__Collected data entries__.

▬▬▬▬▬▬▬▬▬▬

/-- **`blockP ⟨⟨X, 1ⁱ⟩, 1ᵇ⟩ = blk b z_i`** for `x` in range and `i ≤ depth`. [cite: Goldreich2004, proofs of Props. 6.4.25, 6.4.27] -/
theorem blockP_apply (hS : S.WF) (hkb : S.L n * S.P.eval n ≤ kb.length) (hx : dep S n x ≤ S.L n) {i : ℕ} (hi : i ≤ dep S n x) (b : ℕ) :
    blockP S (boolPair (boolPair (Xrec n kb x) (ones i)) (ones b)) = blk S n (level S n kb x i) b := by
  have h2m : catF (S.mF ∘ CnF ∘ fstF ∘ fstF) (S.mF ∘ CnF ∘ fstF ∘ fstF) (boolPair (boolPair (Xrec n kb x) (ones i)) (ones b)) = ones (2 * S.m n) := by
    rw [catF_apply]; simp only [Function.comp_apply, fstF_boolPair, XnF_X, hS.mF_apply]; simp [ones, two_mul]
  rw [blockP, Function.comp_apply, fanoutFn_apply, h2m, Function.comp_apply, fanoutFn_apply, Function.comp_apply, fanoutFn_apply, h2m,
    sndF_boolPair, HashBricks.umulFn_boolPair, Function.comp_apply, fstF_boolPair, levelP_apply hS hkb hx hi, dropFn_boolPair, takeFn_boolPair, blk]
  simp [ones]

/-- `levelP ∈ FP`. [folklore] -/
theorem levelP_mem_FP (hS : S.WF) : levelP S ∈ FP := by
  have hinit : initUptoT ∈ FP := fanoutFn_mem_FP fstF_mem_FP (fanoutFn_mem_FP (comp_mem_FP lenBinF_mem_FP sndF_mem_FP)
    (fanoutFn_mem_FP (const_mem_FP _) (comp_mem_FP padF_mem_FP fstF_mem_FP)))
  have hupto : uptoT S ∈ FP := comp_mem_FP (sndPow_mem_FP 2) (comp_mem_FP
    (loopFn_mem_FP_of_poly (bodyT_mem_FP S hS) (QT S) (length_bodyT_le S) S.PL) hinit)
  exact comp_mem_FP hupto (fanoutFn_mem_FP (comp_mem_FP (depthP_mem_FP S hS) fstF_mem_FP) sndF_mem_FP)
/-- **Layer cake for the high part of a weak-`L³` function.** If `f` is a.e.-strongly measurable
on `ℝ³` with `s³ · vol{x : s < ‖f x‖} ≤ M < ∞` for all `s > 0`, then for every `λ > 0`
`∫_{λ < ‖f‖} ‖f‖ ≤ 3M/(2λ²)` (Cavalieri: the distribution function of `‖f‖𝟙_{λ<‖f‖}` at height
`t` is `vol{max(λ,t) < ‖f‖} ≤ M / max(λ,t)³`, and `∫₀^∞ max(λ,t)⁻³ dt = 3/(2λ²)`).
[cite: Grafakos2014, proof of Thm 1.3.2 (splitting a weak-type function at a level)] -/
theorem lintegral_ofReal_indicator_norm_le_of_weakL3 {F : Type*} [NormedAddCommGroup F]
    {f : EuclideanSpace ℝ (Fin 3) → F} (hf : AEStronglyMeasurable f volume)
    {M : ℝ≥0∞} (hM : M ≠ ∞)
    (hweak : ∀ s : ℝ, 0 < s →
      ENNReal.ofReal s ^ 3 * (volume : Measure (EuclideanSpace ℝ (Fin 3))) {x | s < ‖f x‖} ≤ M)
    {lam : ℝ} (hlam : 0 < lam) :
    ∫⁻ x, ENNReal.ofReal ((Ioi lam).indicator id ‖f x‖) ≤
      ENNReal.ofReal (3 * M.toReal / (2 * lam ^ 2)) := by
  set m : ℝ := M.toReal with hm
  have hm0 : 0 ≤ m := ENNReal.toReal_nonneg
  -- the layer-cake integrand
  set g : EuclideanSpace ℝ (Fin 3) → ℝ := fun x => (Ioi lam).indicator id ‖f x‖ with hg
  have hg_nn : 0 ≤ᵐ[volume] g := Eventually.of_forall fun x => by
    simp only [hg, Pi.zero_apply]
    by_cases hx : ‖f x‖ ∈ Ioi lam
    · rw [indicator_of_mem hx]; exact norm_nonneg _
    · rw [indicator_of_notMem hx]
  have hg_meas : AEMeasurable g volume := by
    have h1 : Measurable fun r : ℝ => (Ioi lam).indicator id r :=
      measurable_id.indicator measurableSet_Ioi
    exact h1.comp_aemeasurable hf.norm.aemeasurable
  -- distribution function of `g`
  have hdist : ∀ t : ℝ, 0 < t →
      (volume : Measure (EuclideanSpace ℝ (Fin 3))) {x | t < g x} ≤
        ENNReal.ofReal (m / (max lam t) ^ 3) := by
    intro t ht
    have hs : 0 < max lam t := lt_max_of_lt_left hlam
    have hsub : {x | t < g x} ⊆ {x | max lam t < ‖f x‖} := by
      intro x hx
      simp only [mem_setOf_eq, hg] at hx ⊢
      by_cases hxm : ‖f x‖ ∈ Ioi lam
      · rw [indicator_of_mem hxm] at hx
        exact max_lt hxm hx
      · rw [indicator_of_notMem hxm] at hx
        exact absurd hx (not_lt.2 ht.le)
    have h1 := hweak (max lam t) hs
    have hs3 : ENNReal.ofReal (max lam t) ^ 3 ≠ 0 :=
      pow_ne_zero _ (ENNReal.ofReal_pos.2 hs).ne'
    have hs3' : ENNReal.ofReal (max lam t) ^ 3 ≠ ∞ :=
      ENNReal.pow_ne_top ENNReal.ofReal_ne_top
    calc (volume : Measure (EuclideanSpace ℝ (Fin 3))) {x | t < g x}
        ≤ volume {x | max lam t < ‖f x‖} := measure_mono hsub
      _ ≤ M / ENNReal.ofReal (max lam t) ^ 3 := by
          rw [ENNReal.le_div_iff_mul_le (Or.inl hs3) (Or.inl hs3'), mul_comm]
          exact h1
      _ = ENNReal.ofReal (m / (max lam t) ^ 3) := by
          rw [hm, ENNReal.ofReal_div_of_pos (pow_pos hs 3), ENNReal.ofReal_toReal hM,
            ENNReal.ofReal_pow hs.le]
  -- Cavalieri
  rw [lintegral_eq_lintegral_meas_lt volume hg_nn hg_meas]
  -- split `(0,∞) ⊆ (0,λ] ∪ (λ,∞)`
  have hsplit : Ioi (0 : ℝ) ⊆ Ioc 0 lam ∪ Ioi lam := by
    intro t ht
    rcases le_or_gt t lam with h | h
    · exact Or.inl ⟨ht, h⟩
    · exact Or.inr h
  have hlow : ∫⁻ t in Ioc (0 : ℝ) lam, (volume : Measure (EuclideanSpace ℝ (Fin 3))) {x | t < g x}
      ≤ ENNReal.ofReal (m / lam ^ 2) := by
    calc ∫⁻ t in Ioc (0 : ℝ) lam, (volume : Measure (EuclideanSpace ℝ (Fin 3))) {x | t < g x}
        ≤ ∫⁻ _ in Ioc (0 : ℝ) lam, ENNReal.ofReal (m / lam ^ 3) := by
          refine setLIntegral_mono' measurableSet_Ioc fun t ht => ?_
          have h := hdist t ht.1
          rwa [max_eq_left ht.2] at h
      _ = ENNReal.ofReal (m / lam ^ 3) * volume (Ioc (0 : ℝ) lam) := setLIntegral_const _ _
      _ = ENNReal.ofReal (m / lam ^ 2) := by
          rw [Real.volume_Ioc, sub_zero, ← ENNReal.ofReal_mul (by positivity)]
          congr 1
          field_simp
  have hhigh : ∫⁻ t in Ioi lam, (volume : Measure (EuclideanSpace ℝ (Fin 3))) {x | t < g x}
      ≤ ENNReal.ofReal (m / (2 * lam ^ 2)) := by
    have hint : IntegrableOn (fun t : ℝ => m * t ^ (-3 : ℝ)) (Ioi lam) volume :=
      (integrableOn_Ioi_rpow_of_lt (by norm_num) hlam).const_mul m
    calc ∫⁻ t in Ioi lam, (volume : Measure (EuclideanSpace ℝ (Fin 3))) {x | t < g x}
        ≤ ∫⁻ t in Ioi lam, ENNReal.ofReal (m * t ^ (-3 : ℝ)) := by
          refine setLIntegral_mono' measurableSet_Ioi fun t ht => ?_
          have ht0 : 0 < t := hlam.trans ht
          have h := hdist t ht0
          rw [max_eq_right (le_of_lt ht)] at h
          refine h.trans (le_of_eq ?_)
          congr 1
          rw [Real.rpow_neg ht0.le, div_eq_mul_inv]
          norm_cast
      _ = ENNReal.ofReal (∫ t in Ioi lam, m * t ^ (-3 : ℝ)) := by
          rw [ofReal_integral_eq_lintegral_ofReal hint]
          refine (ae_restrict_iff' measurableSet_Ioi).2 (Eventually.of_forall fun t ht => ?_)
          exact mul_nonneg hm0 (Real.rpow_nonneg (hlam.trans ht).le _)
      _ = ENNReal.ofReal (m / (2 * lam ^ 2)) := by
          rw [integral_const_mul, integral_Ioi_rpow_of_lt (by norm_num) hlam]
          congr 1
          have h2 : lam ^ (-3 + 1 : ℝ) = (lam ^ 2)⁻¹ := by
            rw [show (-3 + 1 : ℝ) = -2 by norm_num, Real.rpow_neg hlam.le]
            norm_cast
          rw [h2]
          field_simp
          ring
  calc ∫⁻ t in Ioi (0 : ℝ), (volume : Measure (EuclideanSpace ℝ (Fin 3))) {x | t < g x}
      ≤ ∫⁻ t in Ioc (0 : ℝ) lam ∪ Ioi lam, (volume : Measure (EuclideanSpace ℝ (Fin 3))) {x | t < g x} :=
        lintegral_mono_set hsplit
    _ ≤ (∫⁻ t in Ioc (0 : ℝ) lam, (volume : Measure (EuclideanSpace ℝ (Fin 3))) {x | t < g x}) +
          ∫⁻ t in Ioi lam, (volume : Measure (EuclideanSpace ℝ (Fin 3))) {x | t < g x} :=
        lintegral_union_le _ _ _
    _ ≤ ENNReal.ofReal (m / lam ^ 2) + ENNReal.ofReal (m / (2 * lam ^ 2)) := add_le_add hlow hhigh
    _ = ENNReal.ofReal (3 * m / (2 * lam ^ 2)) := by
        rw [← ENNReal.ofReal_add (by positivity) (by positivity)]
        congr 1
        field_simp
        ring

▬▬▬▬▬▬▬▬▬▬

__ACTIVITY__.
Which lines of the data contain the string "exact"? Copy each one.

__EXERCISE OUTPUT__.
  exact comp_mem_FP hupto (fanoutFn_mem_FP (comp_mem_FP (depthP_mem_FP S hS) fstF_mem_FP) sndF_mem_FP)
    · rw [indicator_of_mem hx]; exact norm_nonneg _
    exact h1.comp_aemeasurable hf.norm.aemeasurable
        exact max_lt hxm hx
        exact absurd hx (not_lt.2 ht.le)
          exact h1
    · exact Or.inl ⟨ht, h⟩
    · exact Or.inr h
          exact mul_nonneg hm0 (Real.rpow_nonneg (hlam.trans ht).le _)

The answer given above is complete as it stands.